The use of silent speech interfaces (SSI) has gained popularity recently. Silent speech has more application situations than spoken speech because it does not require users to vocalize sounds, which has limitations.

Ruidong Zhang, an information science doctorate student, is wearing EchoSpeech. This silent-speech recognition interface uses acoustic detection and artificial intelligence to continually recognize up to 31 unvocalized commands based on lip and mouth motions.

According to researchers, The low-power, wearable interface, developed by Cornell’s Smart Computer Interfaces for Future Interactions (SciFi) Lab, takes only a few minutes of user training data before it can recognize commands and run on a smartphone.

Image showing EchoSpeech
Credit: Cornell Chronicle

The EchoSpeech glasses, equipped with microphones and speakers the size of pencil erasers, transform into a wearable AI-powered sonar system, sending and receiving soundwaves across the face and tracking mouth movements. The echo profiles are then analyzed in real-time by a deep learning system built by SciFi Lab researchers, with around 95% accuracy. 

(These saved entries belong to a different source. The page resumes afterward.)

/-!
# `NoHeavyLowerTail` (stmt-CriticalPhenomena-4575) — THE QUANTITATIVE KOZMA–NITZAN INEQUALITY (Q-KN) for EVERY relay set:
# the pre-FKG deficit dominates the attachment-weighted detachment gaps

Support file (`--supports stmt-CriticalPhenomena-4575`), prover `prim-ineq-gen-6` (gen 9; memo `prim-ineq-gen-6/FINDING-G9.md` §1).
No definitions, no named facts, no sorries; standard axioms.  Third of three files: `…QuantitativeLemmaAC` → `…QuantitativeKNMargin` → this file.

THEOREM (Q-KN; conjectured in `prim-ineq-gen-6/FINDING-G4.md` §8 for `F = 1{b ∈ ·}` with 0 violations in 2·10⁷ exact tests — here for every
monotone cluster property).  Finite graph, non-degenerate weights, `F` monotone on vertex sets, relay set `A`, observer `o ∉ A`, and `c ∈ A` ANY
relay of least mean `m_c = E F(C(c)) ≤ m_a` (ties allowed).  With `φ_a := μ(o ↔ a | a ↮ A∖a)` (`= CSH.avoidConst w a (A∖a) o`):

  `E[(F(C(o)) − F(C(c))); o ↔ A]  ≥  Σ_{a ∈ A∖c} (m_a − m_c) · φ_a`      (`PreFKGSurplus.quantitative_kn_conj4_holds`),

in particular  `P(o ↔ b, o ↔ A) − P(c ↔ b, o ↔ A) ≥ Σ_{a ≠ c} φ_a · (P(a ↔ b) − P(c ↔ b))`  (`PreFKGSurplus.quantitativeKN_holds`), and, with
`F = 1{|· ∩ A| > t}`, the φ-mixture cumulative isolation inequality Q-CIL_t of FINDING-G4 §10 for every level `t` (`PreFKGSurplus.quantitativeCIL_holds`).
The right-hand side is `≥ 0`, so this sharpens Kozma–Nitzan's Conjecture 4 / Conjecture 2 for every `|A|` (gen 8's `PreFKGSurplus.kn_conj4_holds`,
prim-cplus-coupling's all-weights closure) by an explicit BHK-type lower bound; it is an identity when `o` is pendant to a single relay, and for
`|A| = 2` it is the two-BHK-step inequality `QuantitativePreFKG.quantitativePreFKG_pair` (gen 4).  Printed special case: the last display of
Kozma–Nitzan's proof of Theorem 3 (`|A| = 3`, `A` separating `o` from `b`).
PROOF: peel one relay `k ≠ c` with vdBHK Thm 1.3 exactly as in `kn_conj4_of_csh`, and use the quantitative two-observer margin
`PreFKGSurplus.preMargin_ge_sum_of_csh` at `D = []`, observers `(o, k)`; the coefficient of the peeled relay is `μ(o ↔ k | k ↮ A∖k) = φ_k` exactly.
[cite: KozmaNitzan2024, Conj. 4 (p. 32), Conj. 2 (p. 3), Thm. 3 (p. 10), Lemma 2 (p. 6), Question 7 (p. 36)]
[cite: VandenbergHaggstromKahn2005, Thm. 1.3 (p. 6), §2.1 Lemma 2.4 (p. 10)]
-/

noncomputable section

namespace Summit.CriticalPhenomena.PercolationContinuityZ3.Theorems

open MeasureTheory Set Literature.Probability.LatticeModels Literature.Probability.Percolation
open scoped Classical
open KNPreFKG CSH

namespace PreFKGSurplus

variable {n : ℕ}
import Literature.AlgebraicGeometry.HodgeTheory.AbelianVarietyCyclotomicAutomorphismMultiplicities
import Mathlib.RingTheory.Polynomial.Cyclotomic.Roots
import Mathlib.RingTheory.PowerBasis
import Mathlib.Analysis.Complex.Basic
import HarnessLib

/-!
# Zarhin's formula `𝐚(v) = ((p−1)/p) · (𝐛 ∗ 𝐣)(−v) − 1`: the multiplicity function of a prime-order automorphism
# from the rotation numbers at the fixed points (the cyclotomic inversion of the holomorphic Lefschetz identity)

Family `hodge`, lane `lit-hodgefound` (seat p03, GEN 35 «the analytic type of a finite-order automorphism», row g35-#6; sequel of
g35-#1 `AbelianVarietyCyclotomicAutomorphismMultiplicities`), topic `Literature/AlgebraicGeometry/HodgeTheory`.
Theorems only: no definition, no instance, no named fact (net Literature debt 0).

Zarhin's Theorem 1.4 says which admissible functions `𝐚 : G = (ℤ/pℤ)^* → ℤ_+` arise from a Jacobian `(J(C), Θ)` with an
automorphism `δ` of prime order `p`: writing `𝐛(h)` for the number of fixed points `P` of the curve automorphism `φ` inducing
`δ` whose rotation number is `ε_P = ζ_p^h`, one has `𝐚(v) = ((p−1)/p) · (𝐛 ∗ 𝐣)(−v) − 1` (Proposition 1.11), where
`𝐣(j mod p) = j ∈ {1, …, p−1}` and `(f₁ ∗ f₂)(h) = (1/(p−1)) Σ_{u ∈ G} f₁(u) f₂(u⁻¹ h)`.  The GEOMETRIC inputs of the proof
are the holomorphic Lefschetz fixed-point formula `1 − τ̄ = Σ_{P ∈ B} 1/(1 − ε_P)` (with `τ = Tr(φ^* | Ω¹(C)) = Tr(δ^* | Ω¹(J))`,
Lemma 1.9) and Riemann–Hurwitz; the DEDUCTION from the Lefschetz identity to the formula is pure cyclotomic algebra
(Lemma 1.10 `1/(1−ζ) = −(Σ_{j=1}^{p−1} j ζ^j)/p`, the substitution `v = hu`, `1 = −Σ_{v ∈ G} ζ_p^v`, and the fact that
`{ζ_p^v | v ∈ G}` is a `ℚ`-basis of `ℚ(ζ_p)`).  This file formalizes that deduction for an ARBITRARY pair of rational-valued
functions `𝐚, 𝐛` on `G` bound by the Lefschetz identity (§3), and specialises it to the tree's multiplicity function
`h ↦ n_{ζ^h}(δ)` of an endomorphism `δ` with `Φ_p(δ) = 0` of a complex abelian variety (§4): GIVEN the Lefschetz identity for
`τ = Tr_a(δ)`, the analytic type of `δ` is Zarhin's convolution of the rotation-number count `𝐛`.  As a by-product the
count is forced: `Σ_h 𝐛(h) = 𝐚(v) + 𝐚(−v) + 2` (`= 2g/(p−1) + 2`, Corollary 1.8, which Zarhin gets from Riemann–Hurwitz;
Remark 1.12 runs this consistency check in the other direction).

## Sources, verbatim (held text `paper:arxiv-2109.06794`)

Yu. G. Zarhin, *Jacobians with automorphisms of prime order*, Math. Research Reports (2021) = arXiv:2109.06794, §1:
(chunk p0003 L106–L121) «the function `𝐣 : G = (ℤ/pℤ)^* → ℤ`, `(j mod p) ↦ j` (`1 ≤ j ≤ p−1`) […] convolution
`f₁ ∗ f₂(h) = (1/(p−1)) Σ_{u∈G} f₁(u) f₂(u⁻¹h)`»; (L131–L147) «**Theorem 1.4.** Suppose that `(X, λ)` is the jacobian of a
smooth projective irreducible genus `g` curve `𝒞` with canonical principal polarization. Then there exists a nonnegative
integer-valued function `𝐛 : G → ℤ_+` such that `Σ_{h∈G} 𝐛(h) = 2g/(p−1) + 2`, `𝐚(v) = ((p−1)/p) · 𝐛 ∗ 𝐣(−v) − 1 ∀ v ∈ G`»;
(chunk p0004 L44–L52) «**Corollary 1.8.** The number `F(φ)` of fixed points of `φ` is `2g/(p−1) + 2`. Proof. Applying the
Riemann–Hurwitz's formula to `𝒞 → D`, we get `2g − 2 = p·(−2) + (p−1)·F(φ)`»; (L55–L60) «**Lemma 1.9.** […] `τ` the trace of
`φ^*`. Then `τ = Σ_{j=1}^{p-1} a_j ζ_p^j = Σ_{h∈G} 𝐚(h) ζ_p^h`»; (L82–L95) «**Lemma 1.10.** Let `ζ ∈ ℂ` be a primitive `p`th
root of unity. Then `1/(1−ζ) = −(Σ_{j=1}^{p−1} j ζ^j)/p = −(Σ_{h∈G} 𝐣(h) ζ^h)/p`. Proof. We have
`(1−ζ)(Σ_{j=1}^{p−1} j ζ^j) = Σ_{j=1}^{p−1} (j ζ^j − j ζ^{j+1}) = (Σ_{j=1}^{p−1} ζ^j) − (p−1)ζ^p = (−1) − (p−1) = −p`»;
(L97–L105) «By the holomorphic Lefschetz fixed point formula [AT], [GH] applied to `φ`, `1 − τ̄ = Σ_{P∈B} 1/(1 − ε_P)`
where `τ̄` is the complex-conjugate of `τ`. Recall that every `ε_P` is a (primitive) `p`th root of unity»; (L113–L121)
«**Proposition 1.11.** Let us define for each `h ∈ G` the nonnegative integer `𝐛(h)` as the number of fixed points `P ∈ B`
such that `ε_P = ζ_p^h`. Then `Σ_{h∈G} 𝐛(h) = F(φ) = 2g/(p−1) + 2` and `𝐚(v) = ((p−1)/p) · 𝐛 ∗ 𝐣(−v) − 1 ∀ v ∈ G`»;
(L131–L160, the proof) «`1 − Σ_{h∈G} 𝐚(h) ζ_p^{−h} = Σ_{u∈G} 𝐛(u) · 1/(1 − ζ_p^u) = (−1/p)(Σ_{u∈G} 𝐛(u)(Σ_{h∈G} 𝐣(h) ζ_p^{hu}))
= (−1/p) Σ_{v∈G} (Σ_{u∈G} 𝐛(u) 𝐣(u⁻¹v)) ζ_p^v = (−1/p) Σ_{v∈G} 𝐛 ∗ 𝐣(v) ζ_p^v` (here we use a substitution `v = hu`). Taking
into account that `0 = 1 + Σ_{j=1}^{p−1} ζ_p^j = 1 + Σ_{v∈G} ζ_p^v`, we obtain […] Taking into account that the `(p−1)`-element set
`{ζ_p^j | 1 ≤ j ≤ p−1} = {ζ_p^v | v ∈ G}` is a basis of the `ℚ`-vector space `ℚ(ζ_p)`, we get `1 + 𝐚(−v) = (p−1) 𝐛 ∗ 𝐣(v)/p`»;
(chunk p0005 L1–L35, Remark 1.12) «This implies that `𝐚(v) + 𝐚(−v) = 2g/(p−1)`. (Actually, we already know it, see (1.3).)».
The `ℚ`-basis fact is `[ℚ(ζ_p) : ℚ] = deg Φ_p = p − 1`, i.e. `Φ_p = minpoly_ℚ(ζ_p)` (Mathlib `cyclotomic_eq_minpoly_rat`,
`linearIndependent_pow`); the holomorphic Lefschetz formula is Zarhin's [AT] = Atiyah–Bott, [GH] = Griffiths–Harris
(chunk p0008 L5–L9) and enters here only as the hypothesis `hL`.

## What is proved

Namespace `Literature.AlgebraicGeometry.HodgeTheory.PrimeOrderRotation` (pure cyclotomic algebra; `K` a field, `p` prime,
`ζ` a primitive `p`-th root of unity in `K`, `G = (ZMod p)ˣ`, `ζ^v := ζ ^ (v : ZMod p).val`):
* §1 LEMMA 1.10: `one_sub_mul_sum_range_natCast_mul_pow` (`(1 − ζ) Σ_{j<n} j ζ^j = −n` for `ζ^n = 1`, `ζ ≠ 1`),
  **`inv_one_sub_eq_neg_sum_div`** (`1/(1−ζ) = −(Σ_{j<n} j ζ^j)/n`).
* §2 THE GROUP `G = (ℤ/pℤ)^*` AS INDEX SET: `pow_val_mul` (`ζ^{uv} = (ζ^u)^{𝐣(v)}`), `pow_val_neg` (`ζ^{−v} = (ζ^v)⁻¹`),
  `isPrimitiveRoot_pow_val`, `pow_val_ne_one`, **`sum_units_eq_sum_Ico`** (`Σ_{v∈G} f(𝐣 v) = Σ_{j=1}^{p−1} f(j)`),
  `sum_pow_val_eq_neg_one` (`Σ_{v∈G} ζ^v = −1`), **`eq_zero_of_sum_ratCast_mul_pow_val_eq_zero`** (`{ζ^v}_{v∈G}` is
  `ℚ`-linearly independent: `Σ_v c_v ζ^v = 0`, `c_v ∈ ℚ` ⇒ `c = 0`).
* §3 PROPOSITION 1.11, THE DEDUCTION: **`prime_mul_add_one_eq_sum_of_lefschetz`** — for `𝐚, 𝐛 : G → ℚ` with
  `1 − Σ_h 𝐚(h) ζ^{−h} = Σ_u 𝐛(u)/(1 − ζ^u)`: `p · (𝐚(v) + 1) = Σ_{u∈G} 𝐛(u) 𝐣(u⁻¹(−v))` for every `v ∈ G`; the printed form
  **`eq_convolution_sub_one_of_lefschetz`** (`𝐚(v) = ((p−1)/p) · ((1/(p−1)) Σ_u 𝐛(u) 𝐣(u⁻¹(−v))) − 1`); the `ℕ`-valued form
  `prime_mul_add_one_eq_sum_of_lefschetz_nat`; and the forced count **`sum_eq_add_add_two_of_lefschetz`**
  (`Σ_u 𝐛(u) = 𝐚(v) + 𝐚(−v) + 2`, from `𝐣(w) + 𝐣(−w) = p`: `val_add_val_neg`).
* §5 DEFINITION 1.1 / REMARK 1.2 (ii): `val_le_half_iff_not_val_neg_le_half` (for `p` odd exactly one of `h, −h` has
  `𝐣 ≤ (p−1)/2`) and **`natCard_admissible_eq`**: `#{f : G → ℕ | f(h) + f(−h) = r ∀ h} = (r + 1)^{(p−1)/2}` («The number of
  admissible functions (for given `g` and `p`) is obviously `(2g/(p−1) + 1)^{(p−1)/2}`»).
* §4 (namespace `…HodgeTheory.AbelianVariety`) THE ANALYTIC TYPE: for `δ : A ⟶ A` with `Φ_p(δ) = 0` and `ζ` primitive,
  `trace_lieMap_eq_sum_units` (Lemma 1.9 in `G`-indexing: `Tr_a(δ) = Σ_{h∈G} n_{ζ^h}(δ) ζ^h`), `conj_trace_lieMap_eq_sum_units`
  (`τ̄ = Σ_h n_{ζ^h}(δ) ζ^{−h}`), `sum_units_eigenMultiplicity_eq_dim` ((1.2): `Σ_{h∈G} 𝐚(h) = g`),
  `add_eigenMultiplicity_neg_mul_eq` ((1.3): `(𝐚(h) + 𝐚(−h))(p−1) = 2g`), and
  **`prime_mul_eigenMultiplicity_add_one_eq_sum_of_lefschetz`**: if `1 − τ̄ = Σ_u 𝐛(u)/(1 − ζ^u)` for some `𝐛 : G → ℕ`
  then `p · (n_{ζ^v}(δ) + 1) = Σ_u 𝐛(u) 𝐣(u⁻¹(−v))` for all `v`, with **`sum_eq_of_lefschetz`**: `(Σ_u 𝐛(u))(p−1) = 2g + 2(p−1)`
  (= Corollary 1.8's `F(φ) = 2g/(p−1) + 2`, recovered from the multiplicities alone).

## References

* [Zarhin2021PrimeOrderJacobians] Yu. G. Zarhin, Math. Research Reports (2021), arXiv:2109.06794, §1 Thm. 1.4, Cor. 1.8,
  Def. 1.1, Rem. 1.2 (ii), Lemma 1.9, Lemma 1.10, Prop. 1.11 with proof, Rem. 1.12 (chunks p0003–p0005).
* [AtiyahBott1968] M. F. Atiyah, R. Bott, *A Lefschetz fixed point formula for elliptic complexes II*, Ann. of Math. 88 (1968)
  — Zarhin's reference [AT] for the holomorphic Lefschetz formula `1 − τ̄ = Σ_P 1/(1 − ε_P)`, the hypothesis `hL` of §3–§4
  (not proved here).
-/

noncomputable section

Zhang is the lead author of “EchoSpeech: Continuous Silent Speech Recognition on Minimally-obtrusive Eyewear Powered by Acoustic Sensing,” which will be presented this month in Hamburg, Germany, at the Association for Computing Machinery Conference on Human Factors in Computing Systems (CHI). 

Zhang from Cornell University said, “For people who cannot vocalize sound, this silent speech technology could be an excellent input for a voice synthesizer. It could give patients their voices back.”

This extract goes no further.